_To do_: Listed below are entries; give the number of lines among them that include "Discrete", and only that number.

Records drawn from a dataset:
--------------------------------

/-
Origin: expansion seat `planner-pub-hodgecm-prl2-g7-0`, handover #1 v7 2026-08-18T13:05Z md5 10272258 (doc-only over v4 0b7dd337 via v5 1131e5a0 / v6 ad05dfb2: docstrings cite the typed `UpUmnTheta.Adams_Prop_6_6`, title + headline list mention Part D, BMM arXiv/Acta locator concordance; 1138 l.; v4 SUPERSEDED b3d1f4e5, CODE CHANGE purely additive +274/ -0: Part D (CG) reduced — SeesawDatum.exists_glue (Landherr), ThetaModel.contextGlue_of_bmm, BMMGlueFace/PerL, (`HOME/pub-hodgecm-prl2-g7/lean/Prl2g7/ThetaSpanFromBMM.lean`, md5 10272258, 1138 lines);
landed by the gen-8 packager in gate run 30 as `HodgeCM/StubTree/ThetaSpanFromBMM.lean` (verbatim).
-/
/-
Copyright (c) 2026 the pub-hodgecm formalisation cell (harness21).  New file, not vendored.
Origin: HOME/pub-hodgecm-prl2-g7/lean/Prl2g7/ThetaSpanFromBMM.lean — EXPANSION prover a-2 (strategy 2: "REDUCE,
don't construct"), lineage prl2, generation 7, session planner-pub-hodgecm-prl2-g7-0, 2026-08-18.  Suggested target
`HodgeCM/StubTree/ThetaSpanFromBMM.lean` (NEW additive leaf: imports landed tree modules only; nothing imports it).
-/
import Summits.HodgeConjecture.HodgeCM.StubTree.ObstructionFromTheta_2
import Summits.HodgeConjecture.HodgeCM.Literature.ThetaLiftExhaustion
import Summits.HodgeConjecture.HodgeCM.Proofs.SeesawConstruction_2
import Summits.HodgeConjecture.HodgeCM.Proofs.LandherrNecessity
import Summits.HodgeConjecture.HodgeCM.Literature.NormTheoremHolds
import Literature.AnabelianGeometry.EtaleTheta.Discharge.Sec3Cor38SubPredicatesAtTateTower

/-!
# [EtTh] Remark 3.6.3, the base-field-theoretic pre-step criterion of Cor. 3.8's proof, and «`Ψ` preserves the base-field-theoretic pre-steps» AT THE RANK-ONE-POINT MODELS OF RECORD

S. Mochizuki, *The étale theta function and its Frobenioid-theoretic manifestations*, Publ. RIMS **45** (2009): Rmk. 3.6.3 p. 78
(the essential image of `C^{bs-fld} → C` and its full faithfulness), Cor. 3.8 proof p. 81 l.9–15 ("a pre-step … is base-field-theoretic
if and only if … [the criterion] … Thus, `Ψ` preserves the base-field-theoretic pre-steps") [cite: MochizukiEtTh2009, Cor 3.8 p.81].

abc-iut cell, D-0079 ORIGINAL-L / L-F [EtTh] (FACT rows F-0581 `Remark363`, F-2807 `BsFldPreStepLimitCriterion`, F-2816
`PreservesBsFldPreSteps`; cone node `EtTh:Cor3.8(ii)`), seat abc-iut-w6-d053 (gen 5), second companion of the census `LF-ETTH-S3.tsv`.
PROOF-ONLY (0 definitions, no instance, no new `Prop`): the three remaining inputs of abc-iut-w6-d040's weak Cor. 3.8 (ii) knit
`Cor38Hyp.cor38_ii_weak_of_criteria` are THEOREMS at abc-iut-w6-d048's rank-one-point tempered Frobenioids
`TemperedFrobenioid.ofRankOnePoint hZ P hpf R S` (hence at `TateTowerFrd.temperedFrobenioid` and `OneCompFrd`), assembled BY NAME
exactly as inside abc-iut-L2-d2's `cor38_ii_weak_of_coord` (`Discharge/Sec3Cor38iiWeak.lean`) from abc-iut-w5-d135's
`remark363_of_isSharp`, the w5-d124 lineage's `bsFldPreStepLimitCriterion_of_coordWeak`, and the rank-one-point laws
`hP34Λ_ofGaloisActionConnected_weak`, `hFinv_ofGaloisActionConnected_weak`, `exists_cnstFn_effective_ofRankOnePoint`, `hQ_ofRankOnePoint`
(`Discharge/Sec3Cor38OfRankOnePoint.lean`); nothing landed is edited or restated — this file only NAMES the three heads
separately, as the L-F book lists them:
* `remark363_ofRankOnePoint` — **F-0581 `Remark363` with NO hypothesis** at every rank-one point;
* `bsFldPreStepLimitCriterion_perfection_ofRankOnePoint` — **F-2807 at THE perfection, NO hypothesis**;
* `cor38Hyp_preservesBsFldPreSteps_ofRankOnePoint` — **F-2816 for every `Cor38Hyp h` between two rank-one points, NO further hypothesis**;
* the `TateTowerFrd` specialisations at the model of record.
HONEST FRAMING: instantiation certificates at semi-synthetic models of record (each over ONE point of `D₀`); the bare schemas stay
refuted as FACT-LIST records; refereed pre-IUT material; nothing here bears on [IUTchIII] Cor. 3.12; no side taken; typed ≠ proved.
-/

noncomputable section

namespace Literature.AnabelianGeometry.EtaleTheta

open CategoryTheory Opposite Function Literature.AlgebraicGeometry.Frobenioids
  Literature.AnabelianGeometry.SemiGraphs LogDivisorModel LogDivisorModel.GaloisAction

namespace TemperedFrobenioid

section RankOne

variable {Z : LogDivisorModel.{0}} {G : Type} [Group G] {A : Z.GaloisAction G} (hZ : Z.CuspLaws) (P : RankOnePoint A)
  (hpf : ∀ Y : ((isConnectedGSet (G := G)).FullSubcategory)ᵒᵖ,
    IsPerfFactorialCof ((DivisorMonoids.ofGaloisActionConnected A hZ).Φ₀.obj Y))
  (R S : ((Discrete PUnit.{1})ᵒᵖ ⥤ CommMonCat.{0}) → Prop)

/-- **F-0581 [EtTh] Rmk. 3.6.3 at every rank-one-point tempered Frobenioid, NO hypothesis**: abc-iut-w5-d135's `remark363_of_isSharp`
with sharpness from weak divisoriality (`objectwise_isDivisorial_weak`) and the Def. 3.3 / 3.6 (iii) laws of the rank-one data
(`hP34Λ_…`, `hFinv_…`). [cite: MochizukiEtTh2009, Rmk 3.6.3 p.78] -/
theorem remark363_ofRankOnePoint : (ofRankOnePoint hZ P hpf R S).Remark363 :=
  (ofRankOnePoint hZ P hpf R S).remark363_of_isSharp
    (fun B => ((ofRankOnePoint hZ P hpf R S).objectwise_isDivisorial_weak B).isSharp)
    (hP34Λ_ofGaloisActionConnected_weak A hZ hpf) (hFinv_ofGaloisActionConnected_weak A hZ hpf)

/-- **F-2807 the base-field-theoretic pre-step criterion AT THE PERFECTION of a rank-one-point tempered Frobenioid, NO hypothesis**
(Cor. 3.8 proof p.81 l.9–13): `bsFldPreStepLimitCriterion_of_coordWeak` with `IsFrobenioid`, `hP34Λ`, the effective constant
(`exists_cnstFn_effective_ofRankOnePoint`) and `ℚ`-monoprimeness of the localized perfections (`hQ_ofRankOnePoint`) all THEOREMS there.
[cite: MochizukiEtTh2009, Cor 3.8 p.81] -/
theorem bsFldPreStepLimitCriterion_perfection_ofRankOnePoint :
    (ofRankOnePoint hZ P hpf R S).BsFldPreStepLimitCriterion
      (PreFrobenioidData.perfection (isFrobenioid_ofRankOnePoint hZ P hpf R S)) :=
  (ofRankOnePoint hZ P hpf R S).bsFldPreStepLimitCriterion_of_coordWeak (isFrobenioid_ofRankOnePoint hZ P hpf R S)
    (hP34Λ_ofGaloisActionConnected_weak A hZ hpf) (exists_cnstFn_effective_ofRankOnePoint hZ P hpf R S)
    (hQ_ofRankOnePoint hZ P hpf R S)

variable {Z' : LogDivisorModel.{0}} {G' : Type} [Group G'] {A' : Z'.GaloisAction G'} (hZ' : Z'.CuspLaws)
  (P' : RankOnePoint A')
  (hpf' : ∀ Y : ((isConnectedGSet (G := G')).FullSubcategory)ᵒᵖ,
    IsPerfFactorialCof ((DivisorMonoids.ofGaloisActionConnected A' hZ').Φ₀.obj Y))
  (R' S' : ((Discrete PUnit.{1})ᵒᵖ ⥤ CommMonCat.{0}) → Prop)
  (h : Cor38Hyp (ofRankOnePoint hZ P hpf R S) (ofRankOnePoint hZ' P' hpf' R' S'))

/-- **F-2816 «`Ψ` preserves the base-field-theoretic pre-steps» (Cor. 3.8 proof p.81 l.14–15) for EVERY `Cor38Hyp h` between two
rank-one-point tempered Frobenioids, NO further hypothesis**: abc-iut-w6-d040's `preservesBsFldPreSteps_of_isFrobenioid_of_criteria_weak`
fed with `isFrobenioid_ofRankOnePoint`, Div-slimness of the one-object bases and the criterion above on both sides.
[cite: MochizukiEtTh2009, Cor 3.8 p.81] -/
theorem cor38Hyp_preservesBsFldPreSteps_ofRankOnePoint : h.PreservesBsFldPreSteps :=
  h.preservesBsFldPreSteps_of_isFrobenioid_of_criteria_weak (isFrobenioid_ofRankOnePoint hZ P hpf R S)
    (isFrobenioid_ofRankOnePoint hZ' P' hpf' R' S')
    ⟨isDivSlim_opsData_ofRankOnePoint hZ P hpf R S, isDivSlim_opsData_ofRankOnePoint hZ' P' hpf' R' S'⟩
    (bsFldPreStepLimitCriterion_perfection_ofRankOnePoint hZ P hpf R S)
    (bsFldPreStepLimitCriterion_perfection_ofRankOnePoint hZ' P' hpf' R' S')

end RankOne

end TemperedFrobenioid

/-! ## At the model of record: the Tate tower -/

namespace TateTowerFrd

variable (R S R' S' : ((Discrete PUnit.{1})ᵒᵖ ⥤ CommMonCat.{0}) → Prop)

/-- F-0581 Rmk. 3.6.3 at the model of record, NO hypothesis. [cite: MochizukiEtTh2009, Rmk 3.6.3 p.78] -/
theorem remark363_temperedFrobenioid : (temperedFrobenioid R S).Remark363 :=
  TemperedFrobenioid.remark363_ofRankOnePoint _ _ _ R S

/-- F-2807 the pre-step criterion at THE perfection of the model of record, NO hypothesis. [cite: MochizukiEtTh2009, Cor 3.8 p.81] -/
theorem bsFldPreStepLimitCriterion_perfection_temperedFrobenioid :
    (temperedFrobenioid R S).BsFldPreStepLimitCriterion
      (PreFrobenioidData.perfection (TemperedFrobenioid.isFrobenioid_ofRankOnePoint TateTower.cuspLaws rankOnePoint hpf R S)) :=
  TemperedFrobenioid.bsFldPreStepLimitCriterion_perfection_ofRankOnePoint _ _ _ R S

/-- F-2816 at the model of record for every `h`, NO further hypothesis. [cite: MochizukiEtTh2009, Cor 3.8 p.81] -/
theorem cor38Hyp_preservesBsFldPreSteps_temperedFrobenioid (h : Cor38Hyp (temperedFrobenioid R S) (temperedFrobenioid R' S')) :
    h.PreservesBsFldPreSteps :=
  TemperedFrobenioid.cor38Hyp_preservesBsFldPreSteps_ofRankOnePoint _ _ _ R S _ _ _ R' S' h

end TateTowerFrd

end Literature.AnabelianGeometry.EtaleTheta

end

--------------------------------

_Expected answer_: 3